import Summits.HodgeConjecture.HodgeConjecture.Theorems.F0LD1ThetaFinGenerationCore
import Summits.HodgeConjecture.HodgeConjecture.Theorems.F0LD1ThetaDichotomyBricks
import Literature.NumberTheory.Automorphic.Liu2021.Def411WeilCarriersIrreducibleOrZeroAtLineOfContinuous
import HarnessLib

-- statements over the theta-kernel datum elaborate to very large types; elaborate sequentially (as in the ★ kit lineage)
set_option Elab.async false

/-!
# Crux `HLiu418`, line LD1, organ (Gα) — brick (Gα-Cf) `FinGeneration` DISCHARGED BY NAME:
# `finGeneration_holds : F0LD1ThetaDichotomyBricks.FinGeneration`

Cell hodgecm-mathlib (D-0151), FLOOR 0; crux item `HLiu418` = stmt-HodgeConjecture-24832; half-A line LD1 (socket `stub_S1_facts`, #73 E1θhol; leaf
`Cruxes/HLiu418/Lines/F0_P6LD_StubS1FactsThetaRoad.lean`, ED. 8 stub `stub_brick_finGeneration : F0LD1ThetaDichotomyOfBricks.FinGeneration`), organ (Gα)
`F0LD1ThetaGermDefs.ThetaDichotomy₂ ⇐ … → ArchLadder → FinGeneration` (★ `F0LD1ThetaDichotomyOfBricks.thetaDichotomy₂_of_localBricks`).  Seat A-p13 (g40),
LD1-plan (g2) DEALS #9 (a).  THEOREMS ONLY (no `def`, no instance, no notation, no named fact, no `sorry`); `--supports stmt-HodgeConjecture-24832 --as helper`.
Namespace `…Cruxes.HLiu418.F0LD1ThetaFinGeneration` (shared with ★ `Theorems/F0LD1ThetaFinGenerationCore.lean`).

WHAT.  `finGeneration_holds` states the brick (Gα-Cf) BY NAME — «over the `ThetaSlice₂` frames (rank 2, PINNED transport
`ιA k = (toAdeleGL g)⁻¹ · k · toAdeleGL g`, ANY character `ξ` of `[U(⟨a′⟩)]`): if `[θ^{μ_W}_{h_β ⊗ Φ_f}] ≠ 0` and `[θ^{μ_W}_{φ ⊗ Φ_f}] ∈ Q` for a closed `R`-invariant
`Q` and an archimedean `φ`, then `[θ^{μ_W}_{φ ⊗ Φ_f′}] ∈ Q` for EVERY `Φ_f′`» — so the leaf closes its stub by `stub_brick_finGeneration := F0LD1ThetaFinGeneration.finGeneration_holds`.

PROOF.  ★ `toLp_lineThetaLift_tensor_mem_of_isIrreducibleOrZero` (the CORE: finite-adelic generation from «irreducible or zero» of the
`ξ_f`-coinvariants, generic rank, abstract transport with surjective finite part) at `N = 2`, fed with:
* the «irreducible or zero» input = ★ A-p12 (g27) `Def411WeilCarriers.isIrreducibleOrZero_weilCoinv_chiSplittingLine_of_continuous` (the CHARACTER-GENERIC
  twin of ★ `isIrreducibleOrZero_rhoVAtLine_chiSplittingLine`: [MoeglinVignerasWaldspurger1987, Chap. 3 IV.4] at the non-split places, the unitary principal
  series of `GL₂` at the split places, Flath's restricted tensor product — all ★, no automorphy of the character used), `2 ≤ n′` from `Fin 2 × Fin 1 ≃ Fin n′`;
* the finite part of the pinned transport = the rational frame isomorphism `(finAdelicCongr … g ht hg).symm` (★ `F0LD2FrameTransportPin.finPart_pin_eq_finAdelicCongr_symm`,
  ★ `pin_finAdelicToAdelic`) — finite-adelic and surjective;
* the junction's `Fin n′` pure tensors rewritten as reindexed `(Fin 2 × Fin 1)` pure tensors: `E_{n′}(φ ⊗ Φ_f) = R_e E_{2×1}(R_{e⁻¹}^∞ φ ⊗ R_{e⁻¹}^f Φ_f)`
  (★ `piSBReindex_tmul`, ★ `schwartzReindexCLM_schwartzReindexCLM_symm`, ★ `finSBReindex_symm`), moved through the classes by ★ `toLp_lineThetaLift_congr`;
* the brick's in-statement `haveI`s (`borel`, normality of `U(⟨a′⟩)(L⁺)`, compactness of `[U(H)]` from the definite place, the kit pair `hT`) re-derived with
  the same terms (★ `measureScaling_holds` pattern).

HONEST LABEL.  Nothing of print is asserted; HC_CM is proved only modulo the 7 printed citations (2 remaining: hLiu418 = stmt-HodgeConjecture-24832, h413 =
stmt-HodgeConjecture-24833) until rung 0 closes, and this file discharges none of them (it pays the in-house brick (Gα-Cf) of line LD1; count-neutral).

## References
* [Liu2021] Y. Liu, *Fourier–Jacobi cycles and arithmetic relative trace formula*, Camb. J. Math. 9 (2021) = arXiv:2102.11518, Def. 4.11 (l. 2090–2096);
  proof of Prop. 4.13 Case 1 (l. 2131–2137, p. 48); App. D §D.1 Step 3 (l. 5221), Lemma D.1 (l. 5227).
* [Rallis1984] S. Rallis, Compositio Math. 51 (1984), proof of Thm. 1.2.2 p. 356.
* [MoeglinVignerasWaldspurger1987] C. Mœglin, M.-F. Vignéras, J.-L. Waldspurger, LNM 1291 (1987), Chap. 2 I.4 Exemple (1) (reindexing); Chap. 3 IV.4.
* [Flath1979] D. Flath, PSPM 33 (1979) part 1, §2, Theorem 2 ∕ Example 2.
-/

set_option autoImplicit false
set_option linter.dupNamespace false

noncomputable section

open NumberField NumberField.InfinitePlace MeasureTheory IsDedekindDomain
open scoped Matrix Kronecker ComplexOrder ENNReal SchwartzMap TensorProduct Classical InnerProductSpace ComplexConjugate

namespace Summit.HodgeConjecture.HodgeConjecture.Cruxes.HLiu418.F0LD1ThetaFinGeneration

open _root_.MeasureTheory
open Literature.NumberTheory.Automorphic Literature.NumberTheory.Automorphic.UnitaryGroup
open Literature.NumberTheory.Automorphic.UnitaryGroup.CotangentForms
open Literature.NumberTheory.Automorphic.UnitaryCurveForms
open Literature.NumberTheory.Automorphic.IdeleClassGroup
open Literature.NumberTheory.Automorphic.Liu2021
open Literature.NumberTheory.Automorphic.Liu2021.Def411WeilCarriers
open Literature.NumberTheory.Automorphic.Liu2021.Def411WeilCarriersDoubling
open Literature.NumberTheory.Automorphic.Liu2021.CinfThetaTorus
open Literature.NumberTheory.GaloisRepresentations
open Literature.NumberTheory.GelbartRogawski1991 Literature.NumberTheory.GelbartRogawski1991.UnitaryDualPair
open Literature.NumberTheory.GelbartRogawski1991.UnitaryDualPair.WeilCoinv
open Literature.NumberTheory.GelbartRogawski1991.GRConstruction
open Literature.NumberTheory.Weil1964
open Literature.RepresentationTheory Literature.RepresentationTheory.Liu2021 Literature.RepresentationTheory.HarrisKudlaSweet1996
open Literature.RepresentationTheory.CompactGroups
open Literature.RepresentationTheory.HeisenbergGroup Literature.Analysis.SegalBargmann
open Literature.RepresentationTheory.KonnoKonno2007 Literature.RepresentationTheory.KonnoKonno2007.RealDualPair
open Literature.NumberTheory.Rogawski1990
open Summit.HodgeConjecture.HodgeConjecture.Cruxes.HLiu418.F0LD1ThetaTransportKit
open Summit.HodgeConjecture.HodgeConjecture.Cruxes.HLiu418.F0LD2ThetaTensorClasses
open Summit.HodgeConjecture.HodgeConjecture.Cruxes.HLiu418.F0LD2FrameTransportPin
open Summit.HodgeConjecture.HodgeConjecture.Cruxes.HLiu418.F0LD1ThetaGermDefs
open Summit.HodgeConjecture.HodgeConjecture.Cruxes.HLiu418.F0LD1ThetaClassFinSliceFinite

set_option maxHeartbeats 800000 in -- the brick's 40-binder prefix + the reindexing rewrites (as ★ `F0LD1ThetaClassFinSliceFinite` §2∕§3)
/-- **(Gα-Cf) `FinGeneration` HOLDS** — finite-adelic generation through a closed invariant subspace for the line theta classes of the CM unitary curve
frames: `[θ^{μ_W}_{h_β ⊗ Φ_f}] ≠ 0` and `[θ^{μ_W}_{φ ⊗ Φ_f}] ∈ Q` (closed `R`-invariant) give `[θ^{μ_W}_{φ ⊗ Φ_f′}] ∈ Q` for every `Φ_f′` (★ CORE
`toLp_lineThetaLift_tensor_mem_of_isIrreducibleOrZero` + ★ `isIrreducibleOrZero_weilCoinv_chiSplittingLine_of_continuous` + the pin ★ `F0LD2FrameTransportPin`).
[cite: Liu2021, Def. 4.11 (l. 2092–2096); proof of Prop. 4.13 Case 1 (l. 2136–2137); App. D Lemma D.1 (l. 5227)] [cite: Rallis1984, proof of Thm. 1.2.2 p. 356]
[cite: MoeglinVignerasWaldspurger1987, Chap. 3 IV.4] -/
theorem finGeneration_holds : F0LD1ThetaDichotomyOfBricks.FinGeneration := by
  intro L _ _ _ ι H dV hdV hdV0 t ht g hg _hsig hdef hdeg μ _ n' e₁ lam hlam _hw ιA hιA _ a' ξ
  letI : MeasurableSpace (↥(UnitaryGroup.adelic (↥(maximalRealSubfield L)) L (IsCMField.complexConj L) 1 (JW (↥(maximalRealSubfield L)) L a')) ⧸ (UnitaryGroup.toAdelic (↥(maximalRealSubfield L)) L (IsCMField.complexConj L) 1 (JW (↥(maximalRealSubfield L)) L a')).range) := borel _
  haveI : BorelSpace (↥(UnitaryGroup.adelic (↥(maximalRealSubfield L)) L (IsCMField.complexConj L) 1 (JW (↥(maximalRealSubfield L)) L a')) ⧸ (UnitaryGroup.toAdelic (↥(maximalRealSubfield L)) L (IsCMField.complexConj L) 1 (JW (↥(maximalRealSubfield L)) L a')).range) := ⟨rfl⟩
  haveI := normal_range_toAdelic_JW L a'
  haveI : CompactSpace (adelicGroupData (↥(maximalRealSubfield L)) L (IsCMField.complexConj L) 2 H).automorphicQuotient :=
    (UnitaryGroup.exists_infinitePlace_ne L hdeg ι).elim fun τ hτ =>
      UnitaryGroup.compactSpace_adelicGroupData_automorphicQuotient L 2 H
        (UnitaryGroup.anisotropic_of_formCongr_smul_eq_of_posDef L 2 H dV t ht g hg τ (hdef τ hτ))
  have hT : Continuous ιA ∧ ∀ ⦃γ : (adelicGroupData (↥(maximalRealSubfield L)) L (IsCMField.complexConj L) 2 H).Adelic⦄,
      γ ∈ (UnitaryGroup.toAdelic (↥(maximalRealSubfield L)) L (IsCMField.complexConj L) 2 H).range →
        ιA γ ∈ (UnitaryGroup.toAdelic (↥(maximalRealSubfield L)) L (IsCMField.complexConj L) 2 (Matrix.diagonal dV)).range :=
    ⟨continuous_of_pin L 2 H dV g ιA hιA, fun _ hγ => mem_range_toAdelic_of_pin L 2 H dV t ht g hg ιA hιA hγ⟩
  intro hρ μW _ _ β Φf hne Q φ hmem Φf'
  -- rank bookkeeping: `n' = 2`
  have hn' : 2 ≤ n' := by
    have h := Fintype.card_congr e₁
    simp only [Fintype.card_prod, Fintype.card_fin] at h
    omega
  -- the finite part of the pinned transport is the (surjective) rational frame isomorphism
  have hιAf : ∀ k, ιA (finAdelicToAdelic (↥(maximalRealSubfield L)) L (IsCMField.complexConj L) 2 H k) =
      finAdelicToAdelic (↥(maximalRealSubfield L)) L (IsCMField.complexConj L) 2 (Matrix.diagonal dV)
        (finPart (↥(maximalRealSubfield L)) L (IsCMField.complexConj L) 2 (Matrix.diagonal dV)
          (ιA (finAdelicToAdelic (↥(maximalRealSubfield L)) L (IsCMField.complexConj L) 2 H k))) := fun k => by
    rw [finPart_pin_eq_finAdelicCongr_symm L 2 H dV t ht g hg ιA hιA k, pin_finAdelicToAdelic L 2 H dV t ht g hg ιA hιA k]
  have hsurj : Function.Surjective fun k : finAdelic (↥(maximalRealSubfield L)) L (IsCMField.complexConj L) 2 H =>
      finPart (↥(maximalRealSubfield L)) L (IsCMField.complexConj L) 2 (Matrix.diagonal dV)
        (ιA (finAdelicToAdelic (↥(maximalRealSubfield L)) L (IsCMField.complexConj L) 2 H k)) := fun k' =>
    ⟨finAdelicCongr (↥(maximalRealSubfield L)) L (IsCMField.complexConj L) g ht hg k', by
      simp only [finPart_pin_eq_finAdelicCongr_symm L 2 H dV t ht g hg ιA hιA]
      exact (finAdelicCongr (↥(maximalRealSubfield L)) L (IsCMField.complexConj L) g ht hg).symm_apply_apply k'⟩
  -- the junction's `Fin n'` pure tensors are reindexed `(Fin 2 × Fin 1)` pure tensors
  have hre : ∀ (φ₁ : 𝓢((Fin n' → NumberField.mixedEmbedding.mixedSpace ↥(maximalRealSubfield L)), ℂ)) (Ψ : FinSB (↥(maximalRealSubfield L)) (Fin n')),
      piSchwartzBruhatEquiv (↥(maximalRealSubfield L)) (Fin n') (φ₁ ⊗ₜ[ℂ] Ψ) =
        piSBReindex (↥(maximalRealSubfield L)) e₁ (piSchwartzBruhatEquiv (↥(maximalRealSubfield L)) (Fin 2 × Fin 1)
          (schwartzReindexCLM (↥(maximalRealSubfield L)) e₁.symm φ₁ ⊗ₜ[ℂ] finSBReindex (↥(maximalRealSubfield L)) e₁.symm Ψ)) := fun φ₁ Ψ => by
    rw [piSBReindex_tmul, schwartzReindexCLM_schwartzReindexCLM_symm, ← finSBReindex_symm, LinearEquiv.apply_symm_apply]
  rw [toLp_lineThetaLift_congr L 2 H e₁ dV hdV hdV0 ιA hT lam hlam a' hρ μW (charCM ξ) μ (hre φ Φf')]
  rw [toLp_lineThetaLift_congr L 2 H e₁ dV hdV hdV0 ιA hT lam hlam a' hρ μW (charCM ξ) μ (hre φ Φf)] at hmem
  rw [Ne, toLp_lineThetaLift_congr L 2 H e₁ dV hdV hdV0 ιA hT lam hlam a' hρ μW (charCM ξ) μ (hre _ Φf)] at hne
  exact toLp_lineThetaLift_tensor_mem_of_isIrreducibleOrZero L 2 H e₁ dV hdV hdV0 ιA hT lam hlam a' hρ μW μ ξ
    (fun χ' hn hc => Def411WeilCarriers.isIrreducibleOrZero_weilCoinv_chiSplittingLine_of_continuous L e₁ hn' dV hdV hdV0
      (toHeckeCharacter L lam) (isUnitary_toHeckeCharacter L lam) ((isOscillatorChar_toHeckeCharacter_iff lam).mpr hlam) a' χ' hn hc)
    hιAf hsurj _ _ _ hne Q hmem _


end Summit.HodgeConjecture.HodgeConjecture.Cruxes.HLiu418.F0LD1ThetaFinGeneration

end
● ● ● ●
What to do:
Begin with the line that has "Φf)] at hmem" in the listing above and end after the line that has "(toHeckeCharacter L lam)"; output those lines exactly.

Response to the exercise:
  rw [toLp_lineThetaLift_congr L 2 H e₁ dV hdV hdV0 ιA hT lam hlam a' hρ μW (charCM ξ) μ (hre φ Φf)] at hmem
  rw [Ne, toLp_lineThetaLift_congr L 2 H e₁ dV hdV hdV0 ιA hT lam hlam a' hρ μW (charCM ξ) μ (hre _ Φf)] at hne
  exact toLp_lineThetaLift_tensor_mem_of_isIrreducibleOrZero L 2 H e₁ dV hdV hdV0 ιA hT lam hlam a' hρ μW μ ξ
    (fun χ' hn hc => Def411WeilCarriers.isIrreducibleOrZero_weilCoinv_chiSplittingLine_of_continuous L e₁ hn' dV hdV hdV0
      (toHeckeCharacter L lam) (isUnitary_toHeckeCharacter L lam) ((isOscillatorChar_toHeckeCharacter_iff lam).mpr hlam) a' χ' hn hc)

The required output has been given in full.